This example shows how to use entry and exit ports to create multiple connections into and out of linked atomic subcharts. Entry and exit ports enable your chart to transition across boundaries in the Stateflow® hierarchy while isolating the logic for entering and exiting atomic subcharts. For more information about entry and exit ports, see Create Entry and Exit Connections Across State Boundaries.

In this example, a Simulink® model simulates a robot that maneuvers through an obstacle course in search of a docking station. The model contains three Stateflow charts:

• `Route Control` defines the strategy used by the robot to search for the dock and navigate the obstacle course.

• `Robot` defines the physical characteristics of the robot, such as position and direction of motion, in relation to the dock and the obstacles that surround it.

• `Plot Trajectory` creates a visual representation of the path that the robot takes as it avoids obstacles and searches for the dock.

### Define Search Strategy

The `Route Control` chart defines the strategy that the robot uses to search for the docking station. The chart consists of a combination of linked atomic subcharts from the Simulink library model `sfRobotExampleLib.slx`. The linked atomic subcharts behave as macros that instruct the robot to move forward, rotate left or right, and make radio contact with the dock. You can combine one or more instances of these subcharts to program your own search strategy.
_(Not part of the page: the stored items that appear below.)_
/-- item stmt-BirchSwinnertonDyer-18086 · crux · rank 8 · open · by planner
why it might fail: Open once min(corank_p, r_an) ≥ 2: Rubin's two-variable IMC bounds corank_p by the order of a Katz p-adic L whose comparison with r_an needs a non-degenerate CM p-adic height (Bertrand1982 = rank 1); r_an ≤ corank_p beyond p-parity has no engine.
sources: Rubin1991MainConj, CoatesWiles1977, arXiv:2506.03465, doi:10.1007/s00222-019-00929-7
[crux] CM SECTOR of SelmerRankSmallImage (stmt-BirchSwinnertonDyer-14418) — Selmer-rank BSD for
elliptic curves E/ℚ WITH COMPLEX MULTIPLICATION (globally minimal W, W.HasCM) at every prime p ≥ 5
of good ordinary reduction (the primes split in the CM field): corank_{ℤ_p} Sel_{p^∞}(E/ℚ) =
ord_{s=1} L(E,s). Filed by the route-choice planner (unit
rchoice-Summits-BirchSwinnertonDyer-Bi-aee6ff5b, 2026-08-17; payload.route_choice on
Theorems/TangentConeSelmerRankSmallImageReduction.lean, p146239, whose hypothesis
burungaleTian_analyticRank_eq_zero_of_selmerCorank_eq_zero_of_hasCM is an XL-apex non-crux fact) as
the RE-ROUTE: with Serre's open image theorem PROVED in tree
(Literature.NumberTheory.EllipticCurves.serre_open_image_holds) every non-CM curve has a big-image
good ordinary prime q ≥ 5 (Theorems.exists_goodOrdinary_surjective_of_not_hasCM, landed), where this
route's own big-image items give corank_q = r_an, and the route's Ш item(s) transfer the corank to
any other prime through Greenberg's proved identity corank Sel_{p^∞} = rank + corank Ш[p^∞]; hence
the small-image crux costs, beyond items the route already carries, EXACTLY this statement and
NOTHING from the literature — the -/
@[route_item "route-BirchSwinnertonDyer-DefiniteTheta", crux]
def SelmerRankCM : Prop :=
  ∀ (W : WeierstrassCurve ℚ) [W.IsElliptic] [W.IsGloballyMinimal] (p : ℕ) [Fact p.Prime], 5 ≤ p → W.HasGoodReductionAtPrime p → ¬ (p : ℤ) ∣ W.frobeniusTrace p → W.HasCM → W.selmerCorank p = W.analyticRank

/-- item stmt-BirchSwinnertonDyer-18439 · support · rank 9 · open · by planner
sources: Serre1972, Literature.NumberTheory.EllipticCurves.serre_open_image_holds
[support] every non-CM globally minimal W/ℚ has a prime p ≥ 5 of good ordinary reduction with
ρ̄_{W,p} surjective (shared item stmt-BirchSwinnertonDyer-17959, PROVED in tree by
Theorems.frozenTwin_serrePrimeSupply_proof: Serre open image + infinitely many ordinary primes).
[difficulty: provable-now] -/
@[route_item "route-BirchSwinnertonDyer-DefiniteTheta", crux]
def SerrePrimeSupply : Prop :=
  ∀ (W : WeierstrassCurve ℚ) [W.IsElliptic] [W.IsGloballyMinimal], ¬ W.HasCM → ∃ (p : ℕ) (_ : Fact p.Prime), 5 ≤ p ∧ W.HasGoodReductionAtPrime p ∧ ¬ (p : ℤ) ∣ W.frobeniusTrace p ∧ W.HasSurjectiveModNGaloisRep p

/-- item stmt-BirchSwinnertonDyer-18440 · assembly · rank 1 · closed · proved by Summit.BirchSwinnertonDyer.BirchSwinnertonDyer.Theorems.definiteTheta_assembly_proof (prover) · by planner
sources: GreenbergLNM1716, BertoliniDarmon1996, ChidaHsieh2013
[assembly] DefiniteExactOrder → DerivedHeightCap → UBPotentiallyGood → SelmerRankLB →
SelmerRankShaPFinite → SelmerRankCM → SerrePrimeSupply → BSD-rank. -/
@[route_item "route-BirchSwinnertonDyer-DefiniteTheta"]
def Assembly : Prop :=
  DefiniteExactOrder → DerivedHeightCap → UBPotentiallyGood → SelmerRankLB → SelmerRankShaPFinite → SelmerRankCM → SerrePrimeSupply → _root_.BirchSwinnertonDyer

-- `Assembly` holds: proved by `Summit.BirchSwinnertonDyer.BirchSwinnertonDyer.Theorems.definiteTheta_assembly_proof` (its module imports this route file, so no `_holds` link can be stated here).

/-! D-0027 §2.1 — DECIDING THEOREM (planner-authored via `route open/edit --closes-file`; by planner-type-d241731569-0 2026-08-17T16:29:11Z):
its hypotheses are this route's items and its conclusion the sub-problem Statement (glue_lint), and it elaborates with this file. -/

@[closes "route-BirchSwinnertonDyer-DefiniteTheta"] theorem closes (hDEO : DefiniteExactOrder) (hCAP : DerivedHeightCap) (hPG : UBPotentiallyGood)
    (hLB : SelmerRankLB) (hSha : SelmerRankShaPFinite) (hCM : SelmerRankCM) (hSerre : SerrePrimeSupply) :
    _root_.BirchSwinnertonDyer := by
  -- Bookkeeping (verbatim from the certified glue of route FrozenTwin): Greenberg's corank identity
  -- (proved), shaCorank = 0 for finite Ш[p^∞] (proved), a global minimal model (proved), a good ordinary
  -- p ≥ 5 (proved), isomorphism invariance of rank / Euler factors / analytic rank (T1–T3), and
  -- selmerCorank_identity_imp_thesis_imp_bsd. Selmer-rank BSD at ONE prime in three sectors:
  -- (a) a multiplicative prime — DefiniteExactOrder supplies an admissible definite datum
  -- (p, K, N⁺, N⁻, S, T, φ) with ord_J θ^{ac} ≤ r_an(E) in ℕ∞, DerivedHeightCap gives
  -- (corank Sel_{p^∞}(E/ℚ) : ℕ∞) ≤ ord_J θ^{ac}, hence corank ≤ r_an in ℕ; SelmerRankLB (p ≥ 7 ≥ 5, good,
  -- ordinary, surjective are among the datum's side conditions) gives equality;
  -- (b) integral j, no CM — the Serre big-image good ordinary prime of SerrePrimeSupply, where
  -- UBPotentiallyGood ∧ SelmerRankLB give corank = r_an; (c) CM — any good ordinary p ≥ 5 (proved supply)
  -- and SelmerRankCM.
  have hId : ∀ (W : WeierstrassCurve ℚ), W.selmerCorank_eq_mordellWeilRank_add :=
    fun W => W.selmerCorank_eq_mordellWeilRank_add_holds
  have hZ : ∀ (W : WeierstrassCurve ℚ) [W.IsElliptic] (p : ℕ) [Fact p.Prime],
      Finite ↥(AddCommGroup.primaryComponent W.sha p) → W.shaCorank p = 0 :=
    Literature.BSD.shaCorank_eq_zero_of_finite
  -- (T1) the Mordell–Weil rank is an isomorphism invariant (AEC III.3.1(b); `VariableChangePoints`)
  have hMW : ∀ (W : WeierstrassCurve ℚ) (C : WeierstrassCurve.VariableChange ℚ),
      (C • W).mordellWeilRank = W.mordellWeilRank := fun W C =>
    @WeierstrassCurve.VariableChange.finrank_point_variableChange ℚ _ W C (Classical.decEq ℚ)
  -- (T2) the local Euler factor is an isomorphism invariant (AEC VII.1.3(b), VII.2, VII.5.1, C §16)
  have hloc : ∀ (R : Type) [CommRing R] [IsDomain R] [IsDiscreteValuationRing R]
      (K : Type) [Field K] [Algebra R K] [IsFractionRing R K]
      (W : WeierstrassCurve K) [W.IsElliptic] (C : WeierstrassCurve.VariableChange K),
      (C • W).localEulerFactor R = W.localEulerFactor R := by
    intro R _ _ _ K _ _ _ W _ C
    obtain ⟨D, hD⟩ : ∃ D : WeierstrassCurve.VariableChange K,
        (C • W).minimal R = D • W.minimal R :=
      ⟨((C • W).exists_isMinimal R).choose * C * ((W.exists_isMinimal R).choose)⁻¹, by
        rw [WeierstrassCurve.minimal, WeierstrassCurve.minimal, mul_smul, mul_smul, inv_smul_smul]⟩
    haveI hE : (W.minimal R).IsElliptic := by rw [WeierstrassCurve.minimal]; infer_instance
    have hΔ : (W.minimal R).Δ ≠ 0 := (W.minimal R).isUnit_Δ.ne_zero
    have hgood : ((C • W).minimal R).HasGoodReduction R ↔ (W.minimal R).HasGoodReduction R := by
      rw [WeierstrassCurve.hasGoodReduction_iff, WeierstrassCurve.hasGoodReduction_iff,
        WeierstrassCurve.valuation_Δ_eq_of_isMinimal_of_eq_smul R hD]
      exact and_congr_left' ⟨fun _ => inferInstance, fun _ => inferInstance⟩
    have hcard : Nat.card (((C • W).minimal R).reduction R).toAffine.Point =
        Nat.card ((W.minimal R).reduction R).toAffine.Point := by
      obtain ⟨E, hE⟩ := WeierstrassCurve.exists_reduction_eq_smul R hD hΔ
      rw [hE]
      exact WeierstrassCurve.natCard_point_smul _ _
    have hpoly : (C • W).localPolynomial R = W.localPolynomial R := by
      classical
      unfold WeierstrassCurve.localPolynomial
      simp only [hgood, hcard,
        WeierstrassCurve.hasSplitMultiplicativeReduction_iff_of_isMinimal_of_eq_smul R hD hΔ,
        WeierstrassCurve.hasMultiplicativeReduction_iff_of_isMinimal_of_eq_smul R hD hΔ]
    simp only [WeierstrassCurve.localEulerFactor, WeierstrassCurve.localPowerSeries, hpoly]
  -- (T3) hence the analytic rank is an isomorphism invariant (AEC App. C §16)
  have hAn : ∀ (W : WeierstrassCurve ℚ) [W.IsElliptic] (C : WeierstrassCurve.VariableChange ℚ),
      (C • W).analyticRank = W.analyticRank := by
    intro W _ C
    have hL : (C • W).LFunction = W.LFunction := by
      unfold WeierstrassCurve.LFunction
      congr 1
      funext v
      simp only [WeierstrassCurve.baseChange, ← WeierstrassCurve.map_variableChange]
      exact hloc _ _ _ _
    have hLS : (C • W).LSeries = W.LSeries := by
      funext s
      simp only [WeierstrassCurve.LSeries, hL]
    have hEC : (C • W).entireContinuations = W.entireContinuations := by
      simp only [WeierstrassCurve.entireContinuations, hLS]
    have hEL : (C • W).entireLFunction = W.entireLFunction := by
      unfold WeierstrassCurve.entireLFunction
      rw [hEC, hLS]
    simp only [WeierstrassCurve.analyticRank, hEL]
  -- Selmer-rank BSD at ONE prime on a global minimal model, in three sectors
  have hmin : ∀ (V : WeierstrassCurve ℚ) [V.IsElliptic] [V.IsGloballyMinimal],
      ∃ (p : ℕ) (_ : Fact p.Prime), V.selmerCorank p = V.analyticRank := by
    intro V _ _
    by_cases hm : ∃ (q : ℕ) (_ : Fact q.Prime), V.HasMultiplicativeReductionAtPrime q
    · -- (a) a multiplicative prime: the definite exact-order datum and the derived-height cap
      obtain ⟨p, hp, Nplus, Nminus, K, hFK, hNK, S, hFin, T, φ, hC, hθ⟩ := hDEO V hm
      obtain ⟨⟨h7, hgood, hord, hPO, hsurj, hq2, hhK⟩, hrest⟩ := hC
      have hcap : ((V.selmerCorank p : ℕ) : ℕ∞) ≤ T.acOrderOfVanishing p φ
          (Literature.NumberTheory.EllipticCurves.padicUnitRoot p (V.LFunction p)) :=
        hCAP V p Nplus Nminus K S T φ ⟨⟨h7, hgood, hord, hPO, hsurj, hq2, hhK⟩, hrest⟩
      have hUB : V.selmerCorank p ≤ V.analyticRank := by
        have h := hcap.trans hθ
        exact_mod_cast h
      have h5 : 5 ≤ p := le_trans (by norm_num) h7
      exact ⟨p, hp, le_antisymm hUB (hLB V p h5 hgood hord hsurj)⟩
    · by_cases hW : V.HasCM
      · -- (c) CM (integral j automatically): any good ordinary p ≥ 5, then SelmerRankCM
        obtain ⟨p, hp, h5, hgood, hord⟩ := WeierstrassCurve.exists_good_ordinary_prime_holds V
        exact ⟨p, hp, hCM V p h5 hgood hord hW⟩
      · -- (b) potentially good everywhere, no CM: the Serre big-image good ordinary prime
        obtain ⟨p, hp, h5, hgood, hord, hsurj⟩ := hSerre V hW
        exact ⟨p, hp, le_antisymm (hPG V hm p h5 hgood hord hsurj) (hLB V p h5 hgood hord hsurj)⟩
  -- transport to an arbitrary model and assemble
  refine Literature.BSD.selmerCorank_identity_imp_thesis_imp_bsd hId ?_
  intro W _
  obtain ⟨C, hC⟩ := WeierstrassCurve.hasGlobalMinimalModel_rat_holds W
  obtain ⟨p, hp, hminp⟩ := hmin (C • W)
  refine ⟨p, hp.out, ?_, hZ W p (hSha W p)⟩
  have h1 : W.selmerCorank p = W.mordellWeilRank + W.shaCorank p := hId W p
  have h2 : (C • W).selmerCorank p = (C • W).mordellWeilRank + (C • W).shaCorank p := hId (C • W) p
  have h3 : W.shaCorank p = 0 := hZ W p (hSha W p)
  have h4 : (C • W).shaCorank p = 0 := hZ (C • W) p (hSha (C • W) p)
  have h6 := hMW W C
  have h7 := hAn W C
  omega

end Summit.BirchSwinnertonDyer.BirchSwinnertonDyer.Theses.DefiniteTheta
In this example, the robot moves in a straight line and makes radio contact with the dock at regular intervals. If the robot senses that it is moving away from the dock, it rotates 45 degrees to the right and continues searching. If the robot runs into an obstacle, it rotates 45 degrees to the left and continues searching. Initially, the robot moves with a speed of 0.5 meters per second. When the robot comes within 2 meters of the dock, it slows down to a speed of 0.1 meters per second. When the robot comes close to the docking station, the simulation stops. Otherwise, after `tMax` seconds, the simulation stops and returns a warning.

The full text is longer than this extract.